Stored items:

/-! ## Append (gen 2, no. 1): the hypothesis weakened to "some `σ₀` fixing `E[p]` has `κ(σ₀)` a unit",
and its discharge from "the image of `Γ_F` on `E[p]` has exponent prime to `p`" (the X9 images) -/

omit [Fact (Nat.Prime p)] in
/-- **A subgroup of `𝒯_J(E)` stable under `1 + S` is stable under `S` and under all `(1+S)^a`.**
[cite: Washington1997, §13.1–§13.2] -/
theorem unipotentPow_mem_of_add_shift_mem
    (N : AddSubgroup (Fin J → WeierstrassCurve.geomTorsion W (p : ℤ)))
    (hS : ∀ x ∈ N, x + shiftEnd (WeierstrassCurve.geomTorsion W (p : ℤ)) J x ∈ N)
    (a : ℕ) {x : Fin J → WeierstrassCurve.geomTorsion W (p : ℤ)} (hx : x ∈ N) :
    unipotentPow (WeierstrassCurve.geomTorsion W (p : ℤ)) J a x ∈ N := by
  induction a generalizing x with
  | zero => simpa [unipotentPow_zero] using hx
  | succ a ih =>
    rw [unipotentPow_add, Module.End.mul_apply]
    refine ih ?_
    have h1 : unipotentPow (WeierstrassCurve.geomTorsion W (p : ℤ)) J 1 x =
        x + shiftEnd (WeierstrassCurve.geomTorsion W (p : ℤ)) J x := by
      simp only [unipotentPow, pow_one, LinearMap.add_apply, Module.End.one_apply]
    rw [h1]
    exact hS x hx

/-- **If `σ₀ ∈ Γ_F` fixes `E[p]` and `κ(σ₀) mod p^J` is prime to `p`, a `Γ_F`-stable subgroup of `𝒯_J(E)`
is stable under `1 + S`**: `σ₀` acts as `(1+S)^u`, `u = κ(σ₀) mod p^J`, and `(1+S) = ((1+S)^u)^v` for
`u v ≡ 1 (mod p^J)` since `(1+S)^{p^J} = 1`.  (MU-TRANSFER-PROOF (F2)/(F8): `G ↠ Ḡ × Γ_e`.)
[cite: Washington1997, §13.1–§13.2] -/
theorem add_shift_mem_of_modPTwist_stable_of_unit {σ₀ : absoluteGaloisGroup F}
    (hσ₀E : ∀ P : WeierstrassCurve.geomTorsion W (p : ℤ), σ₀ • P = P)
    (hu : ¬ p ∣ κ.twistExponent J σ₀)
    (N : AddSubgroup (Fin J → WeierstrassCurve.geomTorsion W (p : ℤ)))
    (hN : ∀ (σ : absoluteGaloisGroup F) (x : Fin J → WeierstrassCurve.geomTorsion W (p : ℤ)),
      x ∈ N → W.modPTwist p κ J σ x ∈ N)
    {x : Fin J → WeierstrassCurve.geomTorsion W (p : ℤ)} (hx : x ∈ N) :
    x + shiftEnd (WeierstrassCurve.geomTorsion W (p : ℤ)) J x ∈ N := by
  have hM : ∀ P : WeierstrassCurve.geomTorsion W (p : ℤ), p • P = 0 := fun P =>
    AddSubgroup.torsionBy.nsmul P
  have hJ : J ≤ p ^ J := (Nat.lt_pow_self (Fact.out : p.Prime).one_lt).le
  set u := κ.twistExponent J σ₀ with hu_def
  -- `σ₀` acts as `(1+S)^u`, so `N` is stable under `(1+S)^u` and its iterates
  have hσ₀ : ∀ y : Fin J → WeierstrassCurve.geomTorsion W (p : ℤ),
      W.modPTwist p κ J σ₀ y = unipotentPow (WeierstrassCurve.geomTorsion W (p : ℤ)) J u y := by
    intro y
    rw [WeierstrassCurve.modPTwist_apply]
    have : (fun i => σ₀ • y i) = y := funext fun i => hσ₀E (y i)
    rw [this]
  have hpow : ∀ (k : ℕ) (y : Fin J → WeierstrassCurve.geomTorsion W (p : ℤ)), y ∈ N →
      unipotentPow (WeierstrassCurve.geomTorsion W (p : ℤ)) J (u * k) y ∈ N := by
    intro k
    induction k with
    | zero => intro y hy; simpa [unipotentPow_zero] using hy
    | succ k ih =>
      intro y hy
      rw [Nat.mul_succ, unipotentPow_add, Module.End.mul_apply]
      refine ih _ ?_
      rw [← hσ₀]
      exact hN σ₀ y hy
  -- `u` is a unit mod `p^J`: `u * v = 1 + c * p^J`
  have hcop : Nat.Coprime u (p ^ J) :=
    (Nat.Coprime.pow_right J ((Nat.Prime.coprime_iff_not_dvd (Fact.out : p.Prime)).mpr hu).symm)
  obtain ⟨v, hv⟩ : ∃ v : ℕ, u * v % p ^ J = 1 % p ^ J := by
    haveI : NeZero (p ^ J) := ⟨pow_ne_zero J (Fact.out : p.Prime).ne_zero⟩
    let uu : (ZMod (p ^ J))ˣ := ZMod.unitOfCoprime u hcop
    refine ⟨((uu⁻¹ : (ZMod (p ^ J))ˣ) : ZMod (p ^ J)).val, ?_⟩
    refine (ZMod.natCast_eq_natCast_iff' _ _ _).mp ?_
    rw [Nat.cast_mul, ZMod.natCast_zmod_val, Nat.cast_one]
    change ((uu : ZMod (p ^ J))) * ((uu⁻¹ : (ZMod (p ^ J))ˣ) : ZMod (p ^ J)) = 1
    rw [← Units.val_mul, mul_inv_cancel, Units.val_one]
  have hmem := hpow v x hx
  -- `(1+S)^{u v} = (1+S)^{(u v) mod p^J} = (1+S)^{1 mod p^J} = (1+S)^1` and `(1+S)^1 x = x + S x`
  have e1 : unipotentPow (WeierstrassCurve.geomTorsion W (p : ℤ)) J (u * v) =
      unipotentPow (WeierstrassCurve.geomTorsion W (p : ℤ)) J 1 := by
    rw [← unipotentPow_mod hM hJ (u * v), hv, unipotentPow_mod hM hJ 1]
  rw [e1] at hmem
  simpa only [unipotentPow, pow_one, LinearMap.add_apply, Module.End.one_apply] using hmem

● **Work order**
I need all of the records above retyped exactly, please.

● **Output**
/-! ## Append (gen 2, no. 1): the hypothesis weakened to "some `σ₀` fixing `E[p]` has `κ(σ₀)` a unit",
and its discharge from "the image of `Γ_F` on `E[p]` has exponent prime to `p`" (the X9 images) -/

omit [Fact (Nat.Prime p)] in
/-- **A subgroup of `𝒯_J(E)` stable under `1 + S` is stable under `S` and under all `(1+S)^a`.**
[cite: Washington1997, §13.1–§13.2] -/
theorem unipotentPow_mem_of_add_shift_mem
    (N : AddSubgroup (Fin J → WeierstrassCurve.geomTorsion W (p : ℤ)))
    (hS : ∀ x ∈ N, x + shiftEnd (WeierstrassCurve.geomTorsion W (p : ℤ)) J x ∈ N)
    (a : ℕ) {x : Fin J → WeierstrassCurve.geomTorsion W (p : ℤ)} (hx : x ∈ N) :
    unipotentPow (WeierstrassCurve.geomTorsion W (p : ℤ)) J a x ∈ N := by
  induction a generalizing x with
  | zero => simpa [unipotentPow_zero] using hx
  | succ a ih =>
    rw [unipotentPow_add, Module.End.mul_apply]
    refine ih ?_
    have h1 : unipotentPow (WeierstrassCurve.geomTorsion W (p : ℤ)) J 1 x =
        x + shiftEnd (WeierstrassCurve.geomTorsion W (p : ℤ)) J x := by
      simp only [unipotentPow, pow_one, LinearMap.add_apply, Module.End.one_apply]
    rw [h1]
    exact hS x hx

/-- **If `σ₀ ∈ Γ_F` fixes `E[p]` and `κ(σ₀) mod p^J` is prime to `p`, a `Γ_F`-stable subgroup of `𝒯_J(E)`
is stable under `1 + S`**: `σ₀` acts as `(1+S)^u`, `u = κ(σ₀) mod p^J`, and `(1+S) = ((1+S)^u)^v` for
`u v ≡ 1 (mod p^J)` since `(1+S)^{p^J} = 1`.  (MU-TRANSFER-PROOF (F2)/(F8): `G ↠ Ḡ × Γ_e`.)
[cite: Washington1997, §13.1–§13.2] -/
theorem add_shift_mem_of_modPTwist_stable_of_unit {σ₀ : absoluteGaloisGroup F}
    (hσ₀E : ∀ P : WeierstrassCurve.geomTorsion W (p : ℤ), σ₀ • P = P)
    (hu : ¬ p ∣ κ.twistExponent J σ₀)
    (N : AddSubgroup (Fin J → WeierstrassCurve.geomTorsion W (p : ℤ)))
    (hN : ∀ (σ : absoluteGaloisGroup F) (x : Fin J → WeierstrassCurve.geomTorsion W (p : ℤ)),
      x ∈ N → W.modPTwist p κ J σ x ∈ N)
    {x : Fin J → WeierstrassCurve.geomTorsion W (p : ℤ)} (hx : x ∈ N) :
    x + shiftEnd (WeierstrassCurve.geomTorsion W (p : ℤ)) J x ∈ N := by
  have hM : ∀ P : WeierstrassCurve.geomTorsion W (p : ℤ), p • P = 0 := fun P =>
    AddSubgroup.torsionBy.nsmul P
  have hJ : J ≤ p ^ J := (Nat.lt_pow_self (Fact.out : p.Prime).one_lt).le
  set u := κ.twistExponent J σ₀ with hu_def
  -- `σ₀` acts as `(1+S)^u`, so `N` is stable under `(1+S)^u` and its iterates
  have hσ₀ : ∀ y : Fin J → WeierstrassCurve.geomTorsion W (p : ℤ),
      W.modPTwist p κ J σ₀ y = unipotentPow (WeierstrassCurve.geomTorsion W (p : ℤ)) J u y := by
    intro y
    rw [WeierstrassCurve.modPTwist_apply]
    have : (fun i => σ₀ • y i) = y := funext fun i => hσ₀E (y i)
    rw [this]
  have hpow : ∀ (k : ℕ) (y : Fin J → WeierstrassCurve.geomTorsion W (p : ℤ)), y ∈ N →
      unipotentPow (WeierstrassCurve.geomTorsion W (p : ℤ)) J (u * k) y ∈ N := by
    intro k
    induction k with
    | zero => intro y hy; simpa [unipotentPow_zero] using hy
    | succ k ih =>
      intro y hy
      rw [Nat.mul_succ, unipotentPow_add, Module.End.mul_apply]
      refine ih _ ?_
      rw [← hσ₀]
      exact hN σ₀ y hy
  -- `u` is a unit mod `p^J`: `u * v = 1 + c * p^J`
  have hcop : Nat.Coprime u (p ^ J) :=
    (Nat.Coprime.pow_right J ((Nat.Prime.coprime_iff_not_dvd (Fact.out : p.Prime)).mpr hu).symm)
  obtain ⟨v, hv⟩ : ∃ v : ℕ, u * v % p ^ J = 1 % p ^ J := by
    haveI : NeZero (p ^ J) := ⟨pow_ne_zero J (Fact.out : p.Prime).ne_zero⟩
    let uu : (ZMod (p ^ J))ˣ := ZMod.unitOfCoprime u hcop
    refine ⟨((uu⁻¹ : (ZMod (p ^ J))ˣ) : ZMod (p ^ J)).val, ?_⟩
    refine (ZMod.natCast_eq_natCast_iff' _ _ _).mp ?_
    rw [Nat.cast_mul, ZMod.natCast_zmod_val, Nat.cast_one]
    change ((uu : ZMod (p ^ J))) * ((uu⁻¹ : (ZMod (p ^ J))ˣ) : ZMod (p ^ J)) = 1
    rw [← Units.val_mul, mul_inv_cancel, Units.val_one]
  have hmem := hpow v x hx
  -- `(1+S)^{u v} = (1+S)^{(u v) mod p^J} = (1+S)^{1 mod p^J} = (1+S)^1` and `(1+S)^1 x = x + S x`
  have e1 : unipotentPow (WeierstrassCurve.geomTorsion W (p : ℤ)) J (u * v) =
      unipotentPow (WeierstrassCurve.geomTorsion W (p : ℤ)) J 1 := by
    rw [← unipotentPow_mod hM hJ (u * v), hv, unipotentPow_mod hM hJ 1]
  rw [e1] at hmem
  simpa only [unipotentPow, pow_one, LinearMap.add_apply, Module.End.one_apply] using hmem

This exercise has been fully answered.